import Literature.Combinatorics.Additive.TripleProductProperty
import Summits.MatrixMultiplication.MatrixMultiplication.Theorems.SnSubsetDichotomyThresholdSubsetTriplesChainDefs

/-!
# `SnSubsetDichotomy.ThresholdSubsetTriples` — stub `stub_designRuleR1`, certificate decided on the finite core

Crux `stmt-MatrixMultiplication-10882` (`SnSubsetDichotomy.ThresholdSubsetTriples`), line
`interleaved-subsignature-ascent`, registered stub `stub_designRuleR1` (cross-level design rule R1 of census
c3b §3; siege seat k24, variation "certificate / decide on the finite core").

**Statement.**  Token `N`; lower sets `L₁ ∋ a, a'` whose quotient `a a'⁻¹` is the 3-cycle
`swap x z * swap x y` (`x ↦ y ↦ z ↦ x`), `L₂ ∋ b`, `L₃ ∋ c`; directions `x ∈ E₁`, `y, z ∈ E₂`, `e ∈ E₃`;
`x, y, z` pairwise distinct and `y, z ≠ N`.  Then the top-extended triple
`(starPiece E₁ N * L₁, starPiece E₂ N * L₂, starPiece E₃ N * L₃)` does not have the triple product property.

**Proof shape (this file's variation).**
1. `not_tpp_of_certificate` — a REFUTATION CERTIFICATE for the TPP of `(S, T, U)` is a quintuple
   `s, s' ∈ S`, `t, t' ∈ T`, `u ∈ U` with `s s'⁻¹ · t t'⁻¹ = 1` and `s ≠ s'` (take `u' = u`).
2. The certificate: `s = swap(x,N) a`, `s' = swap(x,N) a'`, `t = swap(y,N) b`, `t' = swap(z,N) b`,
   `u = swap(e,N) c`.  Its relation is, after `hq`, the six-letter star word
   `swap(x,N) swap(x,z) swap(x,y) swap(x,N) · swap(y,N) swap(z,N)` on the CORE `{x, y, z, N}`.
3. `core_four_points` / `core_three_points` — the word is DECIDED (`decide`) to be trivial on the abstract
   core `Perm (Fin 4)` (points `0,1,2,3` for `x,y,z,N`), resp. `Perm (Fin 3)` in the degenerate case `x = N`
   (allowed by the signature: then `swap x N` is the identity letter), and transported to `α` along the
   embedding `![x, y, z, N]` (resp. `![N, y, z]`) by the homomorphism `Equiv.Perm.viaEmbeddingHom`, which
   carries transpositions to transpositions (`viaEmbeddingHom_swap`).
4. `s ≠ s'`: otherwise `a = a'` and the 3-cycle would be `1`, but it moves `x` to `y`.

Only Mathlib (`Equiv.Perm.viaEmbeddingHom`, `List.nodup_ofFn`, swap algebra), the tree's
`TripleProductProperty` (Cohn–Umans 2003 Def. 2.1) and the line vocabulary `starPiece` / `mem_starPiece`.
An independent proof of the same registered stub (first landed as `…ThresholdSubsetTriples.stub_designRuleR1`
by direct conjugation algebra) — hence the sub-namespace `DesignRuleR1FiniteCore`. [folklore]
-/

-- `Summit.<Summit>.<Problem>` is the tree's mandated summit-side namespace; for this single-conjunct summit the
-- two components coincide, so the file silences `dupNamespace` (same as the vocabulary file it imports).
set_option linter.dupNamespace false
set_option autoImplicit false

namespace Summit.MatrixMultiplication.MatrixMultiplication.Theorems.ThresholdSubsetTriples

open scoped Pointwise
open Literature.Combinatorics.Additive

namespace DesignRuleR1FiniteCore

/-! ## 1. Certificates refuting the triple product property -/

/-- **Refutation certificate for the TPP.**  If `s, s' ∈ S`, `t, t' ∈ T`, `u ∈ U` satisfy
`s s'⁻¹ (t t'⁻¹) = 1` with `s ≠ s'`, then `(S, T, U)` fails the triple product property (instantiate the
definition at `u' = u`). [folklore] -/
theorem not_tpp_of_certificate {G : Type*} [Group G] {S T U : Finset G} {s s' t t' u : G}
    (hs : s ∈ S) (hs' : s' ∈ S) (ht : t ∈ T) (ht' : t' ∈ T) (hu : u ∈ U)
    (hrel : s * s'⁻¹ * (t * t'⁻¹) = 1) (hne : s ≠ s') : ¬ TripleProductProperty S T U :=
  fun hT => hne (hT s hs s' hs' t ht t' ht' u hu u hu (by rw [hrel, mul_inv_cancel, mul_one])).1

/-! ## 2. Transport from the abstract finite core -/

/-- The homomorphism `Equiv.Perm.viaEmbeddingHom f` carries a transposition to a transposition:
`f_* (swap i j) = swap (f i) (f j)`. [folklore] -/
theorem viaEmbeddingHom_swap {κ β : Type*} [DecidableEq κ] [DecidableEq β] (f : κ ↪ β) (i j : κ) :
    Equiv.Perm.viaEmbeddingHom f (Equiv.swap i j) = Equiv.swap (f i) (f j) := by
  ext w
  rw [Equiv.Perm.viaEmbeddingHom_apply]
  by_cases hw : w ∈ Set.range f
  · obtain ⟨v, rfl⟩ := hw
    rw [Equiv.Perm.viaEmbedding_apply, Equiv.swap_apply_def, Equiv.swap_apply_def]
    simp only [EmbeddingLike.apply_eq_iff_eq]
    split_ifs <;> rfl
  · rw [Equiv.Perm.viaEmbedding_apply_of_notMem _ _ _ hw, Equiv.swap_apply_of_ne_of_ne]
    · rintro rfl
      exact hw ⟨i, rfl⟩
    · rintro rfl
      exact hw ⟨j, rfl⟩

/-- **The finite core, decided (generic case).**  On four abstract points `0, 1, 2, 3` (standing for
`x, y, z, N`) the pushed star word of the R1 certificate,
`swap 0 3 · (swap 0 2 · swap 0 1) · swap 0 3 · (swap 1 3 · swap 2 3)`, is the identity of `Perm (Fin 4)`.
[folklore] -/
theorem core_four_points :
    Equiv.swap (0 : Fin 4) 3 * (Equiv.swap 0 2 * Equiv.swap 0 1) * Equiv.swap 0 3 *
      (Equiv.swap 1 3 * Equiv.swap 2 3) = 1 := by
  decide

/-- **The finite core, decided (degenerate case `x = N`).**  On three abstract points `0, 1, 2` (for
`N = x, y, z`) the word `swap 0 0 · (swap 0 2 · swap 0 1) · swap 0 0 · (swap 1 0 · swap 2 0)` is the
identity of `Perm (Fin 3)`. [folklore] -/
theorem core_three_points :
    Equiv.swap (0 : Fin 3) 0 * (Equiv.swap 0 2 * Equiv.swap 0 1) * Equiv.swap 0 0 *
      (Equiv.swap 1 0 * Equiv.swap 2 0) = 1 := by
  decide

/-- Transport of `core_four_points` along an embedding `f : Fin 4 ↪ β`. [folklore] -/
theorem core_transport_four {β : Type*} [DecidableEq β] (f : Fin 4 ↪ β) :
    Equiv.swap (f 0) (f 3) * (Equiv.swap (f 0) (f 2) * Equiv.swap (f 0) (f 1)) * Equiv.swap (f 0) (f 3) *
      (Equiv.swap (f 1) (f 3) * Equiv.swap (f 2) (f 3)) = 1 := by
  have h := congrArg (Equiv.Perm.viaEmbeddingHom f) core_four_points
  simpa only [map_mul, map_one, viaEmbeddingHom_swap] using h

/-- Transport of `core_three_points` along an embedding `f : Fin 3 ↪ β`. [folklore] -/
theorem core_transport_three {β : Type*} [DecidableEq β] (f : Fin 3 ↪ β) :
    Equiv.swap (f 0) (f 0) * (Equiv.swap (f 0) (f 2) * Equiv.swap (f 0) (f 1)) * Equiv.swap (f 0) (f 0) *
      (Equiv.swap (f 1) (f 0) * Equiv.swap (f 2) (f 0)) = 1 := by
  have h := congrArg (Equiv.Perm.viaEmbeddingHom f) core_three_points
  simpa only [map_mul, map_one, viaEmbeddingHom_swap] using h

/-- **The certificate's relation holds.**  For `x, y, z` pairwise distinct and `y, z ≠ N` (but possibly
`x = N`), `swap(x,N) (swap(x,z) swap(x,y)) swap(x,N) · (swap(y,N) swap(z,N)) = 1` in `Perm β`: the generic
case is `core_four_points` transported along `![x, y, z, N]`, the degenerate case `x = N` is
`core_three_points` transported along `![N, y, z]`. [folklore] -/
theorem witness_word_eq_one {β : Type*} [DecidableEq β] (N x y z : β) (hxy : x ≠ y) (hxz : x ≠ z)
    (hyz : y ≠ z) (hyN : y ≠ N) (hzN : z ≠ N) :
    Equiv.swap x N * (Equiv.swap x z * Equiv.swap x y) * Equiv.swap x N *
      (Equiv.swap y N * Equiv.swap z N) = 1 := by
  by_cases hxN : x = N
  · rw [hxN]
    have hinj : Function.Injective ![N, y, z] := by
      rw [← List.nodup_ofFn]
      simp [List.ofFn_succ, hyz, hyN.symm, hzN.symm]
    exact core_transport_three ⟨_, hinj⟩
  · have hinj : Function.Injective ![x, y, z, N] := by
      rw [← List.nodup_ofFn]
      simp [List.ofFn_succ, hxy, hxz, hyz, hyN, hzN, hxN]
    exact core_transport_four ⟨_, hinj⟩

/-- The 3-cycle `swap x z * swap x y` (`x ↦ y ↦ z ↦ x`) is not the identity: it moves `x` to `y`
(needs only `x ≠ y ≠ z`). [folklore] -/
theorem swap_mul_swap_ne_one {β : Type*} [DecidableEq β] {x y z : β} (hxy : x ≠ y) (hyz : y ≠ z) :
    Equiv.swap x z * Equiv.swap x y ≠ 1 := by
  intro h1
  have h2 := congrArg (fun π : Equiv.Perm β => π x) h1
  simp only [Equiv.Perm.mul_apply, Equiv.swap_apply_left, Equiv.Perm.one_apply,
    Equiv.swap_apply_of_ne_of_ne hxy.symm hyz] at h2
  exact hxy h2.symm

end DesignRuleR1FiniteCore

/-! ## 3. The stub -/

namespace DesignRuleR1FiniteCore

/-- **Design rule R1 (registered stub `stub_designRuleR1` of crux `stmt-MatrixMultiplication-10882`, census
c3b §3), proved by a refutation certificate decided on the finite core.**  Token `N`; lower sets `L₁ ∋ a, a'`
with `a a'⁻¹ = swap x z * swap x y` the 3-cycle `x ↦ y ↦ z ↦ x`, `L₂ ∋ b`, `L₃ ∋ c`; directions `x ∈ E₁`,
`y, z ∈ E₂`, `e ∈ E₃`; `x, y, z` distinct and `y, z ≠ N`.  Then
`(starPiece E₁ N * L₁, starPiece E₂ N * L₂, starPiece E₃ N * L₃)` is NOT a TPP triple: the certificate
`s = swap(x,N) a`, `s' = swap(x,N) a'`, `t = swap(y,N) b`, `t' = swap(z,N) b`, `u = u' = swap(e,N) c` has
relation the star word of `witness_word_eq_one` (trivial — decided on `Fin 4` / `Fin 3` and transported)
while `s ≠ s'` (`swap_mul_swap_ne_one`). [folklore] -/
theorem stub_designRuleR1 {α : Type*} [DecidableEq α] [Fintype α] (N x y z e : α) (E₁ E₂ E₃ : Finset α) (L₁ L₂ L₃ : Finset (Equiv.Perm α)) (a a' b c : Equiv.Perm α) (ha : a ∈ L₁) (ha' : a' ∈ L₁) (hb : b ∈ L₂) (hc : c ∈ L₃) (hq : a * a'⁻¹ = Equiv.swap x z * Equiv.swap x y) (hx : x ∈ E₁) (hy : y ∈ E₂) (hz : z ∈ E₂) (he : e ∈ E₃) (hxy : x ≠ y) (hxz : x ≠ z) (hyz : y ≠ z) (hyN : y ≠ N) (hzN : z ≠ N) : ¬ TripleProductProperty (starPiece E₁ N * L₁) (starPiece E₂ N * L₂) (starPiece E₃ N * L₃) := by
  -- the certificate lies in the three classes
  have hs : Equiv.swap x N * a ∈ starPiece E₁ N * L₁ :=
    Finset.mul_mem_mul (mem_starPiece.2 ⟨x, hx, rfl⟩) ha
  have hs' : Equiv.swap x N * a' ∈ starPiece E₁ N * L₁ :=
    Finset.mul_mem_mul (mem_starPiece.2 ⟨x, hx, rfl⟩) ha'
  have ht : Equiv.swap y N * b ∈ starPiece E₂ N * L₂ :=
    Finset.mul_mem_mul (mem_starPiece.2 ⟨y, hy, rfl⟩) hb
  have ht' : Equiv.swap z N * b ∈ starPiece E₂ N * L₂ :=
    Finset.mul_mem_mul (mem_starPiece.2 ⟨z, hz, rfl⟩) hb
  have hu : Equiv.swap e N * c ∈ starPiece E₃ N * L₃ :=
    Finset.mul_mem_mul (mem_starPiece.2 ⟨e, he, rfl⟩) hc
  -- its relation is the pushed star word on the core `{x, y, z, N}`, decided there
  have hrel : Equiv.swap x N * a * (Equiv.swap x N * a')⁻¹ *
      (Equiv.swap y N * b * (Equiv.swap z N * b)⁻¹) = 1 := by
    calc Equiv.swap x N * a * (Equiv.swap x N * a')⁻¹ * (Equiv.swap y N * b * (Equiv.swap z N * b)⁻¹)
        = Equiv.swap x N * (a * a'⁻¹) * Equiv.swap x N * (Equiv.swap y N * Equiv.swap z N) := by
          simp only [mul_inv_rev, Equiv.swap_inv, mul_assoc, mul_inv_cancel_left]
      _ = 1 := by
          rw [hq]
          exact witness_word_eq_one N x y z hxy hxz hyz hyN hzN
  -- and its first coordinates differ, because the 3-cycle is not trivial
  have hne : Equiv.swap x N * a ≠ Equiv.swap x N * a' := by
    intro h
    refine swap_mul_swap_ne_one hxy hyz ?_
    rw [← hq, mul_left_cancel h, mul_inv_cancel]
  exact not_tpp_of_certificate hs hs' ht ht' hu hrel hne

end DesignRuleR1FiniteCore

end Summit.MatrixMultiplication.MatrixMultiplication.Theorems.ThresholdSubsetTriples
---
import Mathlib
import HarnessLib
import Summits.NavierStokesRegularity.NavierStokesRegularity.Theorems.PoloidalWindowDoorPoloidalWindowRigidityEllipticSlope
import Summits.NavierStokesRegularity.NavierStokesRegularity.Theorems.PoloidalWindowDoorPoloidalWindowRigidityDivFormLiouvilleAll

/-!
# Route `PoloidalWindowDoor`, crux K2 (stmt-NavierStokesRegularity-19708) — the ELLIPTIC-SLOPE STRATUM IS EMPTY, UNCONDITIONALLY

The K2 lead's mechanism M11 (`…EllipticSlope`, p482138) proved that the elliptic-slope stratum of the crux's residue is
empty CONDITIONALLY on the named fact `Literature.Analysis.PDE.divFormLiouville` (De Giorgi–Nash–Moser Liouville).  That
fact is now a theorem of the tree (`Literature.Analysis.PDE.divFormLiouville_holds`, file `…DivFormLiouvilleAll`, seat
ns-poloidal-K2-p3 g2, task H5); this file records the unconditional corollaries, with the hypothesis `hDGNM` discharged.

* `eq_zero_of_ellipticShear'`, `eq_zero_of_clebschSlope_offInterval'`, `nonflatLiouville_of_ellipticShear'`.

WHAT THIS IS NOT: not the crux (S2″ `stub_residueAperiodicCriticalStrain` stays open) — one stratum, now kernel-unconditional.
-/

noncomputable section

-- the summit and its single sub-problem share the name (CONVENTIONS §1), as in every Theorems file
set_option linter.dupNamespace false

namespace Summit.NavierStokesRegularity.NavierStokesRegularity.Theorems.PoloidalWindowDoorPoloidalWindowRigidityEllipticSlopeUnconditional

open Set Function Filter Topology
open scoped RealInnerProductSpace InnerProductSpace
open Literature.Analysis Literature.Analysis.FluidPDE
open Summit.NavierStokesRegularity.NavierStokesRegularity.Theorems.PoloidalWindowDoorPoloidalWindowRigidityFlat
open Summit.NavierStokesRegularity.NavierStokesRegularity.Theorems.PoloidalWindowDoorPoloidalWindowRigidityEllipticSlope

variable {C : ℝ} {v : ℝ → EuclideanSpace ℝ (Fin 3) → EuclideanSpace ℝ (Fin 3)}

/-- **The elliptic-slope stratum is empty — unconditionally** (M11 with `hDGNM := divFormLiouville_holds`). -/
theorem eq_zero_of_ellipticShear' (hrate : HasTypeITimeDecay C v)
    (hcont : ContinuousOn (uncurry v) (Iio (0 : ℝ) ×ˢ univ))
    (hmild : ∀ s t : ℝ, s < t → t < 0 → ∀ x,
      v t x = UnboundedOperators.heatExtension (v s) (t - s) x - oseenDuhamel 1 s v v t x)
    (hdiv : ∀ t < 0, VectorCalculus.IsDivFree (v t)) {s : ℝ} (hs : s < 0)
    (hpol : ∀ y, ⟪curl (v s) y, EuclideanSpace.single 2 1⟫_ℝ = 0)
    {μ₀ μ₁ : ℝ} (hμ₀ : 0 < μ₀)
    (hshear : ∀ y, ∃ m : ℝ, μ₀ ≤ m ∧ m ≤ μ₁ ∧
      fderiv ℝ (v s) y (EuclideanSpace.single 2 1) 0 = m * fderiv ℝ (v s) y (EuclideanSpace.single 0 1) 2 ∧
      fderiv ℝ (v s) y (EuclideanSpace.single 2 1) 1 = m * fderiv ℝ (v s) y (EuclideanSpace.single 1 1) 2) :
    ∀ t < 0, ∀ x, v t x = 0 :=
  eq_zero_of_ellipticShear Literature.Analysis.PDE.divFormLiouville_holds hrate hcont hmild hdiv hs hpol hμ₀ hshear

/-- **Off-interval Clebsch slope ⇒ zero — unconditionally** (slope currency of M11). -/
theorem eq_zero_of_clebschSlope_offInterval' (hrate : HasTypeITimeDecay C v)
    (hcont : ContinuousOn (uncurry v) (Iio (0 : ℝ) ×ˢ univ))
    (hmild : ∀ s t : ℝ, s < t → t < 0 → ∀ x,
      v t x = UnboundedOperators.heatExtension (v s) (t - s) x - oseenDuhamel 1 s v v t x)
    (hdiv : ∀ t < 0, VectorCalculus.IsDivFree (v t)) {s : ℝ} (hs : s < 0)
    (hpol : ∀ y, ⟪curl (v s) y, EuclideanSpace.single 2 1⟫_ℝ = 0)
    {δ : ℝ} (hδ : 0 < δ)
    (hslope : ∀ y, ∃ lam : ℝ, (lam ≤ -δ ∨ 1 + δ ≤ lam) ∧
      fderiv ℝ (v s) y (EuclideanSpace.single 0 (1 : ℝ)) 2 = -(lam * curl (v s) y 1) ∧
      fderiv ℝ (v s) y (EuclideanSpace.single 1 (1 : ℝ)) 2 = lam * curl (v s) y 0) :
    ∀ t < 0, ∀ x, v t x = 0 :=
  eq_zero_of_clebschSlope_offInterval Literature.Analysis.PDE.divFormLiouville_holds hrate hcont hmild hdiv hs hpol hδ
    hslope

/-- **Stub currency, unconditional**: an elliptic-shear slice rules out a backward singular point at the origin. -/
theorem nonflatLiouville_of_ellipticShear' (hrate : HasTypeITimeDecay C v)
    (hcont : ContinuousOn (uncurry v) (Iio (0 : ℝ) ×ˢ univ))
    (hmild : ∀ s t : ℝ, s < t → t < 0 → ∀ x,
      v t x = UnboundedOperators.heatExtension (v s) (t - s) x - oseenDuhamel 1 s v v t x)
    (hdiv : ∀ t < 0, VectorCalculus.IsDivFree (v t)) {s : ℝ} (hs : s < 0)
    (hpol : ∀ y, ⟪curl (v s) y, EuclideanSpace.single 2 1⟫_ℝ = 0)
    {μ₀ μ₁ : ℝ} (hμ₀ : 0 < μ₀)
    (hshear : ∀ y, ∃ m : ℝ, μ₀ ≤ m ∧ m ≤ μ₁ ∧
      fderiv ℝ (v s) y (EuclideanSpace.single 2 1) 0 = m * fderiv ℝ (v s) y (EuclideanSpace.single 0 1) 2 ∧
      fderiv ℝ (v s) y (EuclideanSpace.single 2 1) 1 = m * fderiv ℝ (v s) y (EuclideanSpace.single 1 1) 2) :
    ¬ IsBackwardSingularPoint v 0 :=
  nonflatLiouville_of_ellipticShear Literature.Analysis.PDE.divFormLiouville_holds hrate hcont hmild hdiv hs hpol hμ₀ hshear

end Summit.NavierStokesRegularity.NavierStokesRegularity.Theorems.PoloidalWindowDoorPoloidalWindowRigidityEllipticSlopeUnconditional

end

- Your assignment
Take every line from the records above that has the word "proved" and copy it.

- Answer space
c3b §3), proved by a refutation certificate decided on the finite core.**  Token `N`; lower sets `L₁ ∋ a, a'`
The K2 lead's mechanism M11 (`…EllipticSlope`, p482138) proved that the elliptic-slope stratum of the crux's residue is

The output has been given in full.